The State of Delaware New Regulations Management System is coming soon in 2024 More Info

Delaware.gov logo

Authenticated PDF Version

DEPARTMENT OF HEALTH AND SOCIAL SERVICES

Division of Medicaid and Medical Assistance

Statutory Authority: 31 Delaware Code, Section 512 (31 Del.C. §512)
16 DE Admin. Code 20620

FINAL

ORDER

20620.2.3.1 Limitation on the Submission of Requests for Protection of Prior Medical Costs

NATURE OF THE PROCEEDINGS:

Delaware Health and Social Services ("Department") / Division of Medicaid and Medical Assistance initiated proceedings to amend the Delaware Social Services Manual (DSSM) regarding Prior Medical Costs, specifically, to add a reasonable limit on the timeframe for the submission of requests for the protection of prior medical costs. The Department's proceedings to amend its regulations were initiated pursuant to 29 Delaware Code Section 10114 and its authority as prescribed by 31 Delaware Code Section 512.

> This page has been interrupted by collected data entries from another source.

import Summits.NavierStokesRegularity.NavierStokesRegularity.Theorems.NoOverheating.Negative.HiddenRSSWindowsExcluded
import Summits.NavierStokesRegularity.NavierStokesRegularity.Theorems.RdssProfileTruncation.Negative.FactorGuard

/-!
# KJ-42 — hidden-RSS window profiles with UNBOUNDED angular speeds are excluded at every window;
# with KJ-40, hidden rotated self-similarity lives eventually in Pineau–Vicol's middle band or nowhere

Refuter lineage, Negative lane of crux K2 `NoOverheating` of route `AngularGalerkinLadder`
(supports, does not decide).  KJ-40 (`HiddenRSSWindowsExcluded`) excluded admissible window
sequences of profiles that are rotated self-similar about axes `gₙe₃` with angular speeds `αₙ`
(`(μ, gₙ R_{2αₙ log μ} gₙ⁻¹)`-RDSS for EVERY `μ > 1`) when the speeds are slow (`|αₙ| ≤ α₁(C₀)`) or
fast and bounded (`α₂(C₀) ≤ |αₙ| ≤ A`), and named two escapes: the open middle range, and
UNBOUNDED speeds along the sequence.  This file closes the second escape with Koch–Nadirashvili–
Seregin–Šverák instead of Pineau–Vicol:

* `isAxisymmetric_conj_of_hiddenRSS_unbounded` (§1, the mechanism): fields `uₙ` on the open past,
  jointly continuous, rotated self-similar about axes `gₙe₃` with speeds `|αₙ| → ∞`, `gₙ → g'`
  pointwise, converging pointwise to a jointly continuous `v`: then every slice of `v` is
  AXISYMMETRIC about `g'e₃`.  Reason: for a fixed angle `θ₀` the hidden factors
  `μₙ = exp(θ₀ / 2αₙ) → 1` realise the rotation by `θ₀` (or, when `θ₀/αₙ < 0`, the factor `μₙ⁻¹ > 1`
  realises `−θ₀` and the symmetry is inverted), so `uₙ` is `(μₙ, gₙR_{θ₀}gₙ⁻¹)`-RDSS with factors
  tending to ONE; rotated self-similarity passes to pointwise limits on the open past also at the
  limiting factor `1` (`rotatedDSS_Iio_of_tendsto`), i.e. `v` is invariant under `g'R_{θ₀}g'⁻¹` —
  for every `θ₀`.
* `no_windowSequence_hiddenRSS_unbounded` (§2): NO admissible window sequence (constants `0 < δ`,
  `εₙ → 0`, ANY window, any declared rotations, Type-I constant `C₀`) consists of hidden-RSS profiles
  with `|αₙ| → ∞`: re-declared at the hidden factor `2` (`isWindowProfile_redeclare`) the ladder
  limit (`exists_ladderLimit_typeI`) is a nontrivial Type-I ancient mild solution, axisymmetric about
  the limit axis by §1, which KNSS 2009 Thm 5.3/§6
  (`IsAncientMildSolution.ae_eq_zero_of_isAxisymmetric_conj_of_hasTypeIDecay`) forbids.
* `no_windowSequence_hiddenRSS_offBand` / `hiddenRSS_windowSequence_eventually_mem_band` (§3, the
  census reading with KJ-40): with `α₁(C₀), α₂(C₀)` of KJ-40, an admissible window sequence of
  hidden-RSS profiles has its speeds EVENTUALLY in the open band `α₁ < |αₙ| < α₂` (subsequences of
  admissible sequences are admissible; a subsequence off the band is slow, fast-bounded or
  unbounded).  §4 reads this on the cruxes: `RungBlowupCofinal` together with a `NoOverheating` met
  by hidden-RSS window profiles whose speeds avoid the band is contradictory, for every window.

WHAT ESCAPES: hidden RSS with speeds eventually inside Pineau–Vicol's middle band (their
Conjecture 1.1 / Theorem 1.4 gap, open), and of course profiles with no hidden symmetry (coarse
windows, general rotations).  WHAT THIS IS NOT: not `¬NoOverheating`; no new Literature fact, no
definition; standard axioms only.  The continuous-symmetry upgrade of §1 is the qualitative
(compactness) form of Pineau–Vicol's large-`|α|` heuristic "for `|α| ≫ 1` … `U` is almost
axisymmetric; if `U` were truly axisymmetric … `U ≡ 0`" (arXiv:2607.09619, §1.2 p. 5 and §6 p. 17),
made exact in the limit `|αₙ| → ∞` and closed by KNSS instead of their weighted energy estimate.
[cite: KochNadirashviliSereginSverak2009, Theorem 5.3 and §6 (arXiv:0709.3599)]
[cite: PineauVicol2026, §1.2 (p. 5) and §6 (p. 17): large |α| forces almost-axisymmetry]
[cite: PineauVicol2026, Theorem 1.4, Remark 1.5, Theorem 1.7 (i)–(ii) (arXiv:2607.09619 pp. 4–7)]
[cite: BradshawTsai2017CPDE, §1 (v-RSS) (arXiv:1610.05680 p. 3)] -/

namespace Summit.NavierStokesRegularity.AngularGalerkinLadderHiddenRSSUnboundedSpeedsExcluded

The Department published its notice of proposed regulation changes pursuant to 29 Delaware Code Section 10115 in the December 2017 Delaware Register of Regulations, requiring written materials and suggestions from the public concerning the proposed regulations to be produced by January 2, 2018, at which time the Department would receive information, factual evidence and public comment to the said proposed changes to the regulations.

Background

Federal regulations permit States to establish and apply reasonable limits to the post-eligibility treatment of the income of individuals who are institutionalized. Delaware currently allows for the protection of medical costs incurred in the three (3) months immediately preceding the beginning date of Medicaid eligibility for institutionalized individuals. There are no current regulations addressing reasonable limits on the timely submission of requests for the protection of prior medical costs.

Statutory Authority

42 CFR §435.725 - Post-eligibility treatment of income of institutionalized individuals in SSI States: Application of patient income to the cost of care
Social Security Act §1902(r)(1)(A)(ii)

Summary of Proposal

Purpose

The purpose of this proposed regulation is to add a reasonable limit on the timeframe for the submission of requests for the protection of prior medical costs.

Summary of Proposed Changes

Effective for services provided on and after February 11, 2018 Delaware Health and Social Services/Division of Medicaid and Medical Assistance (DHSS/DMMA) proposes to amend Delaware Social Services Manual (DSSM) section 20620.2.3.1 to add a reasonable limit on the timeframe for the submission of requests for the protection of prior medical costs.

Public Notice

In accordance with the federal public notice requirements established at Section 1902(a)(13)(A) of the Social Security Act and 42 CFR 447.205 and the state public notice requirements of Title 29, Chapter 101 of the Delaware Code, Delaware Health and Social Services (DHSS)/Division of Medicaid and Medical Assistance (DMMA) gives public notice and provides an open comment period for thirty (30) days to allow all stakeholders an opportunity to provide input on the proposed regulation. Comments were to have been received by 4:30 p.m. on January 2, 2018.

Provider Manuals and Communications Update

A newsletter system is utilized to distribute new or revised manual material and to provide any other pertinent information regarding manual updates. Updates are available on the Delaware Medical Assistance Portal website: https://medicaid.dhss.delaware.gov/provider

Fiscal Impact Statement

There is no anticipated fiscal impact to the agency as a result of this proposed clarification of program eligibility policy.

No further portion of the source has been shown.